Instructions to follow: Retype the records below from their first line through the line containing "only consider nilmanifolds which are products of Heisenberg", and include nothing else.

::::::::

import Literature.NumberTheory.Sieve.LinearEquationsInPrimesNilObstruction
import Mathlib.Geometry.Manifold.Algebra.LieGroup
import Mathlib.AlgebraicTopology.FundamentalGroupoid.SimplyConnected
import Mathlib.Topology.Homotopy.Product
import Mathlib.Topology.Homeomorph.Lemmas
import HarnessLib

/-!
# Linear equations in primes: products of nilmanifolds (Green–Tao 2010, Def. 8.1, App. E)

Trunk T-SIEVE (`Literature/NumberTheory/Sieve`), fifth file of the App. E / §11 programme in
the inline decomposition of `Literature.NumberTheory.Sieve.GreenTao2010_gowersUniformity`
(B. Green, T. Tao, *Linear equations in primes*, Ann. of Math. 171 (2010), Thm. 7.2). For the
level `s = 2` of Thm. 7.2 "we need only consider nilmanifolds which are products of Heisenberg
examples" (Remark after Lemma E.9); `…HeisenbergNilmanifold.lean` gives the Heisenberg
nilmanifold with Lemma E.9 verified by hand, and this file closes the class under binary
products:

* `Nilmanifold.prod X Y : Nilmanifold s` — the product `(G × G')/(Γ × Γ')` of two `s`-step
  nilmanifolds (Def. 8.1): `G × G'` as a Lie group modelled on `𝓘(ℝ, E × E')` (Mathlib's product
  Lie group, transported along `𝓘(ℝ, E × E') = 𝓘(ℝ, E) × 𝓘(ℝ, E')`, `isManifold_prod`,
  `lieGroup_prod`), simply connected (`π₁(X × Y) = π₁ X × π₁ Y`), `s`-step nilpotent
  (`lowerCentralSeries` of a product), `Γ × Γ'` discrete with compact quotient, and the max
  metric pulled back along the homeomorphism `(G × G')/(Γ × Γ') ≃ₜ G/Γ × G'/Γ'`
  (`quotientProdHomeo`, a continuous bijection from a compact to a Hausdorff space);
* `Nilmanifold.isRational_prod` — Lemma E.9 (rationality of the lower central series, the
  hypothesis of Cor. 11.6 in `…NilObstruction.lean`) is preserved by products, since
  `(G × G')_j = G_j × G'_j`;
* `Nilmanifold.GreenTao2010_nilObstructionAt_prod` — hence Cor. 11.6 for products of rational
  nilmanifolds, in particular for all finite products of Heisenberg nilmanifolds and circles
  (`Nilmanifold.ofLE circle`), unconditionally.

## References

* B. Green, T. Tao, *Linear equations in primes*, Ann. of Math. (2) 171 (2010), 1753–1850
  (arXiv:math/0606088): Def. 8.1, Prop. 8.4 (`GI(2)` with products of Heisenberg nilmanifolds),
  Cor. 11.6, App. E (Remark after Lemma E.9).
-/

noncomputable section

open scoped Manifold ContDiff

namespace Literature.NumberTheory.Sieve

/-- A product of simply connected spaces is simply connected (path classes in `Y × Z` are
determined by their two projections; Hatcher, Prop. 1.12). A private copy of
`Literature.Topology.FourManifolds.simplyConnectedSpace_prod`, to keep the imports of this series
light. [folklore] -/
private theorem simplyConnectedSpace_prod_aux {Y Z : Type*} [TopologicalSpace Y]
    [TopologicalSpace Z] [SimplyConnectedSpace Y] [SimplyConnectedSpace Z] :
    SimplyConnectedSpace (Y × Z) := by
  rw [simply_connected_iff_paths_homotopic]
  refine ⟨inferInstance, ?_⟩
  rintro ⟨a₁, b₁⟩ ⟨a₂, b₂⟩
  refine ⟨fun p q => ?_⟩
  rw [← Path.Homotopic.prod_projLeft_projRight p, ← Path.Homotopic.prod_projLeft_projRight q,
    Subsingleton.elim (Path.Homotopic.projLeft p) (Path.Homotopic.projLeft q),
    Subsingleton.elim (Path.Homotopic.projRight p) (Path.Homotopic.projRight q)]

namespace Nilmanifold

open HostKra

variable {s : ℕ} (X Y : Nilmanifold s)

/-! ### The product Lie group `G × G'` modelled on `E × E'` -/

/-- `G × G'` is charted on `E × E'` (Mathlib's product charted space, on the model `E × E'` rather
than `ModelProd E E'`). [folklore] -/
instance instChartedSpaceProd : ChartedSpace (X.E × Y.E) (X.G × Y.G) :=
  inferInstanceAs (ChartedSpace (ModelProd X.E Y.E) (X.G × Y.G))

/-- `G × G'` is a smooth manifold modelled on `𝓘(ℝ, E × E') = 𝓘(ℝ, E) × 𝓘(ℝ, E')`. [folklore] -/
theorem isManifold_prod : IsManifold 𝓘(ℝ, X.E × Y.E) ∞ (X.G × Y.G) := by
  rw [modelWithCornersSelf_prod]
  exact inferInstanceAs (IsManifold (𝓘(ℝ, X.E).prod 𝓘(ℝ, Y.E)) ∞ (X.G × Y.G))

/-- `G × G'` is a Lie group modelled on `𝓘(ℝ, E × E')`. [folklore] -/
theorem lieGroup_prod : LieGroup 𝓘(ℝ, X.E × Y.E) ∞ (X.G × Y.G) := by
  rw [modelWithCornersSelf_prod]
  exact inferInstanceAs (LieGroup (𝓘(ℝ, X.E).prod 𝓘(ℝ, Y.E)) ∞ (X.G × Y.G))

/-- `G × G'` is `s`-step nilpotent. [folklore] -/
theorem lowerCentralSeries_prod_eq_bot :
    (⊤ : Subgroup (X.G × Y.G)).lowerCentralSeries s = ⊥ := by
  rw [Subgroup.top_lowerCentralSeries_prod, X.lowerCentralSeries_eq_bot, Y.lowerCentralSeries_eq_bot,
    Subgroup.bot_prod_bot]

/-- `Γ × Γ'` is discrete. [folklore] -/
instance instDiscreteTopologyProd : DiscreteTopology (X.Γ.prod Y.Γ) :=
  DiscreteTopology.of_continuous_injective
    (f := fun p : X.Γ.prod Y.Γ => ((⟨p.1.1, p.2.1⟩ : X.Γ), (⟨p.1.2, p.2.2⟩ : Y.Γ)))
    ((continuous_fst.comp continuous_subtype_val).subtype_mk _ |>.prodMk
      ((continuous_snd.comp continuous_subtype_val).subtype_mk _))
    (by
      rintro ⟨⟨a, b⟩, hab⟩ ⟨⟨a', b'⟩, hab'⟩ h
      simp only [Prod.mk.injEq, Subtype.mk.injEq] at h
      exact Subtype.ext (Prod.ext h.1 h.2))

/-- A compact transversal of `Γ` in `G` (from the compactness of `G/Γ`). [folklore] -/
theorem exists_compact_transversal_top :
    ∃ K : Set X.G, IsCompact K ∧ ∀ y : X.G, ∃ x ∈ K, x⁻¹ * y ∈ X.Γ := by
  obtain ⟨K, hKc, -, hK⟩ := X.isRationalAt_zero
  exact ⟨K, hKc, fun y => hK y (by rw [lcs_zero]; exact Subgroup.mem_top y)⟩

/-- `(G × G')/(Γ × Γ')` is compact (image of the product of compact transversals). [folklore] -/
instance instCompactSpaceProdQuotient : CompactSpace ((X.G × Y.G) ⧸ X.Γ.prod Y.Γ) := by
  obtain ⟨K, hKc, hK⟩ := X.exists_compact_transversal_top
  obtain ⟨K', hKc', hK'⟩ := Y.exists_compact_transversal_top
  refine ⟨?_⟩
  have e : (QuotientGroup.mk : X.G × Y.G → (X.G × Y.G) ⧸ X.Γ.prod Y.Γ) '' (K ×ˢ K') = Set.univ := by
    apply Set.eq_univ_of_forall
    intro q
    obtain ⟨⟨g, g'⟩, rfl⟩ := QuotientGroup.mk_surjective q
    obtain ⟨x, hx, hxg⟩ := hK g
    obtain ⟨x', hx', hxg'⟩ := hK' g'
    refine ⟨(x, x'), ⟨hx, hx'⟩, ?_⟩
    rw [QuotientGroup.eq]
    exact ⟨by simpa using hxg, by simpa using hxg'⟩
  rw [← e]
  exact (hKc.prod hKc').image QuotientGroup.continuous_mk

/-- The comparison map `(G × G')/(Γ × Γ') → G/Γ × G'/Γ'`. [folklore] -/
def quotientProdMap : (X.G × Y.G) ⧸ X.Γ.prod Y.Γ → (X.G ⧸ X.Γ) × (Y.G ⧸ Y.Γ) :=
  Quotient.lift (s := QuotientGroup.leftRel (X.Γ.prod Y.Γ))
    (fun p => ((p.1 : X.G ⧸ X.Γ), (p.2 : Y.G ⧸ Y.Γ)))
    (by
      intro p q hpq
      have hpq' : p⁻¹ * q ∈ X.Γ.prod Y.Γ := QuotientGroup.leftRel_apply.mp hpq
      exact Prod.ext (QuotientGroup.eq.mpr hpq'.1) (QuotientGroup.eq.mpr hpq'.2))

/-- The comparison map on cosets. [folklore] -/
theorem quotientProdMap_mk (g : X.G) (g' : Y.G) :
    quotientProdMap X Y (QuotientGroup.mk (g, g')) = ((g : X.G ⧸ X.Γ), (g' : Y.G ⧸ Y.Γ)) := rfl

/-- The comparison map is continuous. [folklore] -/
theorem continuous_quotientProdMap : Continuous (quotientProdMap X Y) := by
  refine Continuous.quotient_lift ?_ _
  exact (QuotientGroup.continuous_mk.comp continuous_fst).prodMk
    (QuotientGroup.continuous_mk.comp continuous_snd)

/-- The comparison map is a bijection. [folklore] -/
theorem bijective_quotientProdMap : Function.Bijective (quotientProdMap X Y) := by
  constructor
  · intro p q hpq
    obtain ⟨⟨g, g'⟩, rfl⟩ := QuotientGroup.mk_surjective p
    obtain ⟨⟨h, h'⟩, rfl⟩ := QuotientGroup.mk_surjective q
    rw [quotientProdMap_mk, quotientProdMap_mk, Prod.mk.injEq, QuotientGroup.eq, QuotientGroup.eq]
      at hpq
    rw [QuotientGroup.eq]
    exact ⟨hpq.1, hpq.2⟩
  · rintro ⟨a, b⟩
    obtain ⟨g, rfl⟩ := QuotientGroup.mk_surjective a
    obtain ⟨g', rfl⟩ := QuotientGroup.mk_surjective b
    exact ⟨QuotientGroup.mk (g, g'), rfl⟩

/-- **`(G × G')/(Γ × Γ') ≃ₜ G/Γ × G'/Γ'`** (a continuous bijection from a compact space to a
Hausdorff one). [folklore] -/
def quotientProdHomeo : (X.G × Y.G) ⧸ X.Γ.prod Y.Γ ≃ₜ (X.G ⧸ X.Γ) × (Y.G ⧸ Y.Γ) :=
  (continuous_quotientProdMap X Y).homeoOfEquivCompactToT2
    (f := Equiv.ofBijective _ (bijective_quotientProdMap X Y))

/-- The homeomorphism is the comparison map. [folklore] -/
theorem quotientProdHomeo_apply (q : (X.G × Y.G) ⧸ X.Γ.prod Y.Γ) :
    quotientProdHomeo X Y q = quotientProdMap X Y q := rfl

/-- The product metric `max(d_{G/Γ}, d_{G'/Γ'})`, pulled back to `(G × G')/(Γ × Γ')`.
[cite: GreenTao2010, §8 (metrics on nilmanifolds are arbitrary)] -/
def prodDist (p q : (X.G × Y.G) ⧸ X.Γ.prod Y.Γ) : ℝ :=
  max (X.dist (quotientProdMap X Y p).1 (quotientProdMap X Y q).1)
    (Y.dist (quotientProdMap X Y p).2 (quotientProdMap X Y q).2)

/-- **The product nilmanifold** `(G × G')/(Γ × Γ')` of two `s`-step nilmanifolds, with the
(pulled-back) max metric: again an `s`-step nilmanifold in the sense of Def. 8.1. ("we need only
consider nilmanifolds which are products of Heisenberg examples"; products of filtered
nilmanifolds are used throughout Green–Tao–Ziegler.) [cite: GreenTao2010, Def. 8.1 and App. E, Remark after Lemma E.9] -/
def prod : Nilmanifold s :=
  letI := X.isManifold_prod Y
  letI := X.lieGroup_prod Y
  letI : SimplyConnectedSpace (X.G × Y.G) := simplyConnectedSpace_prod_aux
  letI mX : MetricSpace (X.G ⧸ X.Γ) := X.metricSpace
  letI mY : MetricSpace (Y.G ⧸ Y.Γ) := Y.metricSpace
  { E := X.E × Y.E
    G := X.G × Y.G
    lowerCentralSeries_eq_bot := X.lowerCentralSeries_prod_eq_bot Y
    Γ := X.Γ.prod Y.Γ
    dist := prodDist X Y
    dist_self := fun p => by simp [prodDist, X.dist_self, Y.dist_self]
    dist_comm := fun p q => by rw [prodDist, prodDist, X.dist_comm, Y.dist_comm]
    dist_triangle := fun p q r => by
      unfold prodDist
      refine max_le ?_ ?_
      · exact (X.dist_triangle _ _ _).trans (add_le_add (le_max_left _ _) (le_max_left _ _))
      · exact (Y.dist_triangle _ _ _).trans (add_le_add (le_max_right _ _) (le_max_right _ _))
    eq_of_dist_eq_zero := fun p q h => by
      apply (bijective_quotientProdMap X Y).1
      have h1 : X.dist (quotientProdMap X Y p).1 (quotientProdMap X Y q).1 = 0 :=
        le_antisymm ((le_max_left _ _).trans_eq h) (X.dist_nonneg _ _)
      have h2 : Y.dist (quotientProdMap X Y p).2 (quotientProdMap X Y q).2 = 0 :=
        le_antisymm ((le_max_right _ _).trans_eq h) (Y.dist_nonneg _ _)
      exact Prod.ext (X.eq_of_dist_eq_zero _ _ h1) (Y.eq_of_dist_eq_zero _ _ h2)
    isOpen_iff := fun U => by
      -- transport through the homeomorphism to the max metric on `G/Γ × G'/Γ'`
      have hd : ∀ p q, prodDist X Y p q =
          Dist.dist (quotientProdHomeo X Y p) (quotientProdHomeo X Y q) := by
        intro p q
        rw [quotientProdHomeo_apply, quotientProdHomeo_apply, Prod.dist_eq]
        rfl
      rw [← (quotientProdHomeo X Y).isOpen_image, Metric.isOpen_iff]
      constructor
      · intro h p hp
        obtain ⟨ε, hε, hball⟩ := h _ ⟨p, hp, rfl⟩
        refine ⟨ε, hε, fun q hq => ?_⟩
        have : quotientProdHomeo X Y q ∈ quotientProdHomeo X Y '' U :=
          hball (Metric.mem_ball'.mpr (by rw [← hd]; exact hq))
        obtain ⟨q', hq', hqq'⟩ := this
        rwa [← (quotientProdHomeo X Y).injective hqq']
      · intro h z hz
        obtain ⟨p, hp, rfl⟩ := hz
        obtain ⟨ε, hε, hball⟩ := h p hp
        refine ⟨ε, hε, fun w hw => ?_⟩
        obtain ⟨q, rfl⟩ := (quotientProdHomeo X Y).surjective w
        refine ⟨q, hball q ?_, rfl⟩
        rw [hd]
        exact Metric.mem_ball'.mp hw }

/-! ### Rationality of the product -/

/-- The lower central series of a product is the product of the lower central series. [folklore] -/
theorem lcs_prod (j : ℕ) : lcs (X.G × Y.G) j = (lcs X.G j).prod (lcs Y.G j) := by
  rcases j with _ | j
  · rw [lcs_zero, lcs_zero, lcs_zero, Subgroup.top_prod_top]
  · rw [lcs_succ, lcs_succ, lcs_succ, Subgroup.top_lowerCentralSeries_prod]

/-- **Lemma E.9 is preserved by products**: if `Γ ∩ G_j` and `Γ' ∩ G'_j` are cocompact in `G_j`,
`G'_j`, then so is `(Γ × Γ') ∩ (G × G')_j = (Γ ∩ G_j) × (Γ' ∩ G'_j)` in `(G × G')_j = G_j × G'_j`.
[folklore] -/
theorem isRational_prod (hX : X.IsRational) (hY : Y.IsRational) : (X.prod Y).IsRational := by
  intro j
  obtain ⟨K, hKc, hKG, hK⟩ := hX j
  obtain ⟨K', hKc', hKG', hK'⟩ := hY j
  show RationalAt (lcs (X.G × Y.G)) (X.Γ.prod Y.Γ) j
  rw [RationalAt, lcs_prod]
  refine ⟨K ×ˢ K', hKc.prod hKc', ?_, ?_⟩
  · rintro ⟨a, b⟩ ⟨ha, hb⟩
    exact ⟨hKG ha, hKG' hb⟩
  · rintro ⟨y, y'⟩ ⟨hy, hy'⟩
    obtain ⟨x, hx, hxy⟩ := hK y hy
    obtain ⟨x', hx', hxy'⟩ := hK' y' hy'
    exact ⟨(x, x'), ⟨hx, hx'⟩, ⟨by simpa using hxy, by simpa using hxy'⟩⟩

/-- **Cor. 11.6 for products of rational nilmanifolds** (e.g. products of Heisenberg nilmanifolds
and circles), unconditionally in the factors' rationality. [cite: GreenTao2010, Cor. 11.6 and App. E, Remark after Lemma E.9] -/
theorem GreenTao2010_nilObstructionAt_prod (hX : X.IsRational) (hY : Y.IsRational) (M : ℝ) :
    GreenTao2010_nilObstructionAt s (X.prod Y) M :=
  GreenTao2010_nilObstructionAt_of_isRational _ (X.isRational_prod Y hX hY) M

end Nilmanifold

end Literature.NumberTheory.Sieve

::::::::

Exercise answer:
import Literature.NumberTheory.Sieve.LinearEquationsInPrimesNilObstruction
import Mathlib.Geometry.Manifold.Algebra.LieGroup
import Mathlib.AlgebraicTopology.FundamentalGroupoid.SimplyConnected
import Mathlib.Topology.Homotopy.Product
import Mathlib.Topology.Homeomorph.Lemmas
import HarnessLib

/-!
# Linear equations in primes: products of nilmanifolds (Green–Tao 2010, Def. 8.1, App. E)

Trunk T-SIEVE (`Literature/NumberTheory/Sieve`), fifth file of the App. E / §11 programme in
the inline decomposition of `Literature.NumberTheory.Sieve.GreenTao2010_gowersUniformity`
(B. Green, T. Tao, *Linear equations in primes*, Ann. of Math. 171 (2010), Thm. 7.2). For the
level `s = 2` of Thm. 7.2 "we need only consider nilmanifolds which are products of Heisenberg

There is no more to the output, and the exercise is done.